The shelfPoint documentation notes that no identifiable personal images are stored. This is meaningful from a privacy standpoint and worth acknowledging. It does not address the question of whether people should know this is happening to them in the moment it is happening, regardless of whether a record is kept.

Emotional experience is among the most personal of human states. The idea that it can be commercially harvested in real time, without knowledge or consent, from the ordinary act of standing in a shop and looking at a shelf, represents a change in the texture of public space that most people have not had the opportunity to evaluate or consent to.

What I find myself holding alongside the discomfort

The double-digit sales uplift is real. The technology works — in the narrow sense that it changes behaviour and increases conversion rates. Whether it works because it accurately reads emotion, or because any dynamic, responsive display is more engaging than a static one, or because demographic targeting at the shelf is simply effective regardless of emotional inference, is a question the marketing case studies do not fully answer.

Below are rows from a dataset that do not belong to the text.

/-! ## Technique G — QUANTIFIER ELIMINATION of `K`: the resolvent field is rigid

Since `ψ_W` is irreducible of degree 3, any cubic number field containing a root is `ℚ(θ) ≃ ℚ[x]/(ψ_W)`;
so `d_K` is a function of `W` alone and "`∀ K`" in the stub is one isomorphism class per curve. -/

open IntermediateField in
/-- **G1 (M, VERIFIED).** Two resolvent fields of the same curve are isomorphic: `minpoly ℚ θᵢ =
ψ_W · C (lc ψ_W)⁻¹` (`minpoly.eq_of_irreducible`), `natDegree = 3 = finrank ⇒ ℚ⟮θᵢ⟯ = ⊤`
(`Field.primitive_element_iff_minpoly_natDegree_eq`), and `Kᵢ ≃ ℚ[x]/(minpoly)`
(`IntermediateField.adjoinRootEquivAdjoin`, `AdjoinRoot.algEquivOfEq`). -/
theorem G1_resolvent_algEquiv (W : WeierstrassCurve ℚ) (K₁ K₂ : Type) [Field K₁] [NumberField K₁]
    [Field K₂] [NumberField K₂] (hirr : Irreducible W.twoTorsionPolynomial.toPoly)
    (h₁ : Module.finrank ℚ K₁ = 3) (h₂ : Module.finrank ℚ K₂ = 3)
    (hθ₁ : ∃ θ : K₁, aeval θ W.twoTorsionPolynomial.toPoly = 0)
    (hθ₂ : ∃ θ : K₂, aeval θ W.twoTorsionPolynomial.toPoly = 0) : Nonempty (K₁ ≃ₐ[ℚ] K₂) := by
  obtain ⟨θ₁, hθ₁⟩ := hθ₁
  obtain ⟨θ₂, hθ₂⟩ := hθ₂
  have hi₁ : IsIntegral ℚ θ₁ := IsIntegral.of_finite ℚ θ₁
  have hi₂ : IsIntegral ℚ θ₂ := IsIntegral.of_finite ℚ θ₂
  have hmin : minpoly ℚ θ₁ = minpoly ℚ θ₂ := by
    rw [← minpoly.eq_of_irreducible hirr hθ₁, ← minpoly.eq_of_irreducible hirr hθ₂]
  have hdegψ : W.twoTorsionPolynomial.toPoly.natDegree = 3 :=
    Cubic.natDegree_of_a_ne_zero (by norm_num [WeierstrassCurve.twoTorsionPolynomial])
  have hlc : (W.twoTorsionPolynomial.toPoly.leadingCoeff)⁻¹ ≠ 0 :=
    inv_ne_zero (Polynomial.leadingCoeff_ne_zero.mpr hirr.ne_zero)
  have hd₁ : (minpoly ℚ θ₁).natDegree = 3 := by
    rw [← minpoly.eq_of_irreducible hirr hθ₁, Polynomial.natDegree_mul_C hlc, hdegψ]
  have hd₂ : (minpoly ℚ θ₂).natDegree = 3 := by
    rw [← minpoly.eq_of_irreducible hirr hθ₂, Polynomial.natDegree_mul_C hlc, hdegψ]
  have htop₁ : ℚ⟮θ₁⟯ = ⊤ :=
    (Field.primitive_element_iff_minpoly_natDegree_eq ℚ θ₁).mpr (by rw [hd₁, h₁])
  have htop₂ : ℚ⟮θ₂⟯ = ⊤ :=
    (Field.primitive_element_iff_minpoly_natDegree_eq ℚ θ₂).mpr (by rw [hd₂, h₂])
  let e₁ : AdjoinRoot (minpoly ℚ θ₁) ≃ₐ[ℚ] K₁ :=
    (adjoinRootEquivAdjoin ℚ hi₁).trans ((equivOfEq htop₁).trans topEquiv)
  let e₂ : AdjoinRoot (minpoly ℚ θ₂) ≃ₐ[ℚ] K₂ :=
    (adjoinRootEquivAdjoin ℚ hi₂).trans ((equivOfEq htop₂).trans topEquiv)
  exact ⟨(e₁.symm.trans (AdjoinRoot.algEquivOfEq ℚ _ _ hmin)).trans e₂⟩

What I know from working in this space is that the appeal of the technology is genuine and the underlying science is more contested than the commercial applications acknowledge. That the distance between detecting a facial configuration and knowing what someone feels is larger than a well-designed product tends to suggest. That the people most likely to be misread by these systems are often the people least well-represented in the data they were trained on.

And that the rollout of Emotion AI into physical retail is not a future event. The shelf has already started watching. What it thinks it sees is a more complicated question than the sales figures imply.